# HELP !!!!!! ASAP



## bluemini (Sep 11, 2011)

Okay my friends dog went missing yesterday and they found him today dead, no sign of injury and a small amount of blood beside him , it dosent smell or have alot of blood like parvo would .   Now my dog is throwing up and she said last time she saw her pup thats what he done , we think someone poisioned them  someone please help me !   Idk what it could be and the vet is about 2 and half hours away and plus they are closed on sun.     I read on google that its good if they vomit to get it out of their system ?

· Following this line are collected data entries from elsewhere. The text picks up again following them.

/-!
# Local limit with inherited exactness and quietness (stub `stub_localLimitTransfer` of crux
# `HcpDiffractionRigidity`, item `stmt-AtomisticToContinuum-13166`, line `registered`)

**Stub B1 of Half B.** A hard-core (`δ`-separated) sequence of finite configurations `y j` of
`ℝ³`, each centred at a particle, with asymptotically exact windows (pair distances in every
window eventually `η`-close to template distances of a periodic configuration `P`) and
Gaussian-quiet windows along scales `L t → ∞`, has a subsequence converging locally (two-way
`ε`-matching on every ball about `0`) to a `δ`-separated set `Λ ∋ 0` all of whose pair distances
are template distances and whose Gaussian windows are quiet along the SAME scales (tsum form).

* extraction: `exists_subseq_forall_eventually_ballMatch` (sequential compactness of separated
  point sets in the local matching topology) applied to the ranges of the `y j`;
* `0 ∈ Λ` (`HcpRigidityLocalLimit.zero_mem_of_near`): every configuration has a particle at `0`;
* exact distances (`HcpRigidityLocalLimit.exists_dist_eq`): the template distances below any bound
  form a finite set (`HcpRigidityLocalLimit.finite_dist_le`: a periodic configuration is locally
  finite), and `dist p q` is within every `η > 0` of it;
* quietness (`HcpRigidityLocalLimit.tendsto_gaussMass`, `tendsto_windowedIntensity`): at a fixed
  scale `L > 0` the Gaussian mass `∑ᵢ e^{-2|yᵢ|²/L²}` and the windowed intensity
  `∫ h |∑ᵢ e^{-|yᵢ|²/L²} e^{2πi⟨ξ,yᵢ⟩}|²` converge along the subsequence to their `Λ`-versions
  (local convergence of Gaussian-dominated sums,
  `HcpRigidityLocalLimit.tendsto_sum_of_near_of_gauss` of the Aux file, plus dominated convergence
  in `ξ` with the uniform bound `HcpRigidityLocalLimit.sum_gauss_le`), so the eventual inequality
  passes to the limit.

All `[folklore]`.
-/

noncomputable section

namespace Summit.AtomisticToContinuum.Crystallization.Theorems

namespace HcpRigidityLocalLimit

open Filter Metric Set MeasureTheory
open scoped BigOperators Topology
open Literature.MathematicalPhysics.StatisticalMechanics

/-! ## Template distances below a bound form a finite set -/

/-- The distances `dist a b ≤ M` between points of a periodic configuration form a finite set
(translate `a` into the motif; the configuration is locally finite). [folklore] -/
theorem finite_dist_le (P : PeriodicConfiguration 3) (M : ℝ) :
    {r : ℝ | ∃ a ∈ P.points, ∃ b ∈ P.points, r = dist a b ∧ r ≤ M}.Finite := by
  have hfin : ∀ x : EuclideanSpace ℝ (Fin 3), (closedBall x M ∩ P.points).Finite := fun x =>
    P.finite_inter_points isBounded_closedBall
  refine ((P.motif.finite_toSet.biUnion fun x _ => (hfin x).image (dist x))).subset ?_
  rintro r ⟨a, ⟨x, hx, g, hg, rfl⟩, b, hb, rfl, hrM⟩
  have hd : dist x (b - g) = dist (x + g) b := by
    rw [dist_eq_norm, dist_eq_norm]
    congr 1
    abel
  refine Set.mem_biUnion hx ⟨b - g, ⟨?_, ?_⟩, hd⟩
  · rw [mem_closedBall, dist_comm, hd]
    exact hrM
  · simpa [sub_eq_add_neg] using P.add_mem_points hb (P.lattice.neg_mem hg)

/-- **Exact distances pass to the local limit.** If finite configurations `z k` with
asymptotically exact windows (pair distances in every window eventually `η`-close to template
distances, for every `η > 0`) converge locally to a `δ`-separated set `Λ`, then every pair distance
of `Λ` IS a template distance (the template distances below a bound form a finite, hence closed,
set). [folklore] -/
theorem exists_dist_eq (P : PeriodicConfiguration 3) {m : ℕ → ℕ}
    (z : (k : ℕ) → Fin (m k) → EuclideanSpace ℝ (Fin 3)) (Λ : Set (EuclideanSpace ℝ (Fin 3)))
    {δ : ℝ} (hδ : 0 < δ) (hΛ : ∀ p ∈ Λ, ∀ q ∈ Λ, p ≠ q → δ ≤ dist p q)
    (hexact : ∀ R η : ℝ, 0 < η → ∀ᶠ k in atTop, ∀ i i' : Fin (m k), i ≠ i' → ‖z k i‖ ≤ R →
      ‖z k i'‖ ≤ R → ∃ a ∈ P.points, ∃ b ∈ P.points, |dist (z k i) (z k i') - dist a b| < η)
    (h : ∀ R ε : ℝ, 0 < ε → ∀ᶠ k in atTop,
        (∀ p ∈ Λ, ‖p‖ ≤ R → ∃ i, dist (z k i) p ≤ ε) ∧
        (∀ i, ‖z k i‖ ≤ R → ∃ p ∈ Λ, dist (z k i) p ≤ ε))
    {p q : EuclideanSpace ℝ (Fin 3)} (hp : p ∈ Λ) (hq : q ∈ Λ) :
    ∃ a ∈ P.points, ∃ b ∈ P.points, dist p q = dist a b := by
  by_cases hpq : p = q
  · obtain ⟨a, ha⟩ := P.points_nonempty
    exact ⟨a, ha, a, ha, by rw [hpq, dist_self, dist_self]⟩
  have hdpq : δ ≤ dist p q := hΛ p hp q hq hpq
  set M := dist p q + 1 with hM
  set D : Set ℝ := {r : ℝ | ∃ a ∈ P.points, ∃ b ∈ P.points, r = dist a b ∧ r ≤ M} with hD
  have hDfin : D.Finite := finite_dist_le P M
  suffices hcl : dist p q ∈ closure D by
    rw [hDfin.isClosed.closure_eq] at hcl
    obtain ⟨a, ha, b, hb, hr, -⟩ := hcl
    exact ⟨a, ha, b, hb, hr⟩
  rw [Metric.mem_closure_iff]
  intro η hη
  set η₀ := min η 1 / 4 with hη₀
  have hη₀0 : 0 < η₀ := by positivity
  have hη₀η : 3 * η₀ < η := by
    have : min η 1 ≤ η := min_le_left _ _
    rw [hη₀]; linarith
  have hη₀1 : η₀ ≤ 1 / 4 := by
    have : min η 1 ≤ 1 := min_le_right _ _
    rw [hη₀]; linarith
  set ε := min η₀ (δ / 4) with hε
  have hε0 : 0 < ε := by positivity
  have hεη : ε ≤ η₀ := min_le_left _ _
  have hεδ : ε ≤ δ / 4 := min_le_right _ _
  set R := max ‖p‖ ‖q‖ + 1 with hR
  obtain ⟨k, hEk, hCk, -⟩ := ((hexact R η₀ hη₀0).and (h R ε hε0)).exists
  obtain ⟨i, hi⟩ := hCk p hp (by rw [hR]; linarith [le_max_left ‖p‖ ‖q‖])
  obtain ⟨i', hi'⟩ := hCk q hq (by rw [hR]; linarith [le_max_right ‖p‖ ‖q‖])
  have hii' : i ≠ i' := by
    intro hii'
    rw [hii'] at hi
    have : dist p q ≤ dist (z k i') p + dist (z k i') q := dist_triangle_left _ _ _
    linarith
  have hnear : ∀ (j : Fin (m k)) (u : EuclideanSpace ℝ (Fin 3)), dist (z k j) u ≤ ε →
      ‖u‖ ≤ max ‖p‖ ‖q‖ → ‖z k j‖ ≤ R := by
    intro j u hju hu
    have h1 : ‖z k j‖ ≤ ‖u‖ + ‖z k j - u‖ := norm_le_norm_add_norm_sub' _ _
    rw [← dist_eq_norm] at h1
    rw [hR]; linarith
  obtain ⟨a, ha, b, hb, hab⟩ := hEk i i' hii' (hnear i p hi (le_max_left _ _))
    (hnear i' q hi' (le_max_right _ _))
  have hd : |dist p q - dist (z k i) (z k i')| ≤ 2 * ε := by
    rw [abs_sub_le_iff]
    constructor
    · linarith [dist_triangle4 p (z k i) (z k i') q, dist_comm p (z k i)]
    · linarith [dist_triangle4 (z k i) p q (z k i'), dist_comm q (z k i')]
  have hab' := abs_sub_lt_iff.1 hab
  refine ⟨dist a b, ⟨a, ha, b, hb, rfl, ?_⟩, ?_⟩
  · have := (abs_sub_le_iff.1 hd).2
    rw [hM]; linarith
  · rw [Real.dist_eq]
    calc |dist p q - dist a b|
        ≤ |dist p q - dist (z k i) (z k i')| + |dist (z k i) (z k i') - dist a b| :=
          abs_sub_le _ _ _
      _ < 2 * ε + η₀ := add_lt_add_of_le_of_lt hd hab
      _ ≤ 3 * η₀ := by linarith
      _ < η := hη₀η

/-! ## The origin belongs to the local limit -/

/-- If finite configurations each containing the origin converge locally to a `δ`-separated set
`Λ`, then `0 ∈ Λ` (points of `Λ` arbitrarily close to `0` exist, and separation forces them to
coincide). [folklore] -/
theorem zero_mem_of_near {m : ℕ → ℕ} (z : (k : ℕ) → Fin (m k) → EuclideanSpace ℝ (Fin 3))
    (Λ : Set (EuclideanSpace ℝ (Fin 3))) {δ : ℝ} (hδ : 0 < δ)
    (hΛ : ∀ p ∈ Λ, ∀ q ∈ Λ, p ≠ q → δ ≤ dist p q) (h0 : ∀ k, ∃ i, z k i = 0)
    (h : ∀ R ε : ℝ, 0 < ε → ∀ᶠ k in atTop,
        (∀ p ∈ Λ, ‖p‖ ≤ R → ∃ i, dist (z k i) p ≤ ε) ∧
        (∀ i, ‖z k i‖ ≤ R → ∃ p ∈ Λ, dist (z k i) p ≤ ε)) :
    (0 : EuclideanSpace ℝ (Fin 3)) ∈ Λ := by
  have hnear : ∀ ε : ℝ, 0 < ε → ∃ p ∈ Λ, ‖p‖ ≤ ε := by
    intro ε hε
    obtain ⟨k, -, hk⟩ := (h 0 ε hε).exists
    obtain ⟨i₀, hi₀⟩ := h0 k
    obtain ⟨p, hp, hd⟩ := hk i₀ (by rw [hi₀, norm_zero])
    refine ⟨p, hp, ?_⟩
    rwa [hi₀, dist_comm, dist_zero_right] at hd
  obtain ⟨p₀, hp₀, hp₀n⟩ := hnear (δ / 4) (by positivity)
  suffices hp : p₀ = 0 by rwa [hp] at hp₀
  by_contra hne
  have hpos : 0 < ‖p₀‖ := norm_pos_iff.2 hne
  obtain ⟨p₁, hp₁, hp₁n⟩ := hnear (min (‖p₀‖ / 2) (δ / 4)) (by positivity)
  have h1 := (le_min_iff.1 hp₁n).1
  have h2 := (le_min_iff.1 hp₁n).2
  have hne' : p₀ ≠ p₁ := by
    intro h
    rw [← h] at h1
    linarith
  have h3 := hΛ p₀ hp₀ p₁ hp₁ hne'
  have : dist p₀ p₁ ≤ ‖p₀‖ + ‖p₁‖ := dist_le_norm_add_norm _ _
  linarith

  My dog thats sick is my beagke mix outside, I dont want my pitbull to get it and she has to go out every two hours to potty so i hvae no idea how to protect her ?!


----------



## aggieterpkatie (Sep 11, 2011)

Get some activated charcoal and give them a good dose of that now and again in a few hours.  It binds toxins and may help.  Good luck!


----------



## aggieterpkatie (Sep 11, 2011)

Oh, and walk your dogs on a leash every time to go potty.  That way you can keep them from eating things that may have been poisoned.  Hopefully that's not the case, but you should do it just in case.


----------



## bluemini (Sep 11, 2011)

Okay on another site they said peroxide would help induse vomiting ?  wouldnt that hurt them ?    And my fear is if its parvo , I cannot let me dog catch that I just took her out let her pee and brought her straight back in cause I dont want her to get it /


----------



## SuburbanFarmChic (Sep 11, 2011)

You mentioned above that your dog is already throwing up. I don't know that I'd give them something else to make them throw up. I would give activated charcoal to absorb the poison if that is what it is.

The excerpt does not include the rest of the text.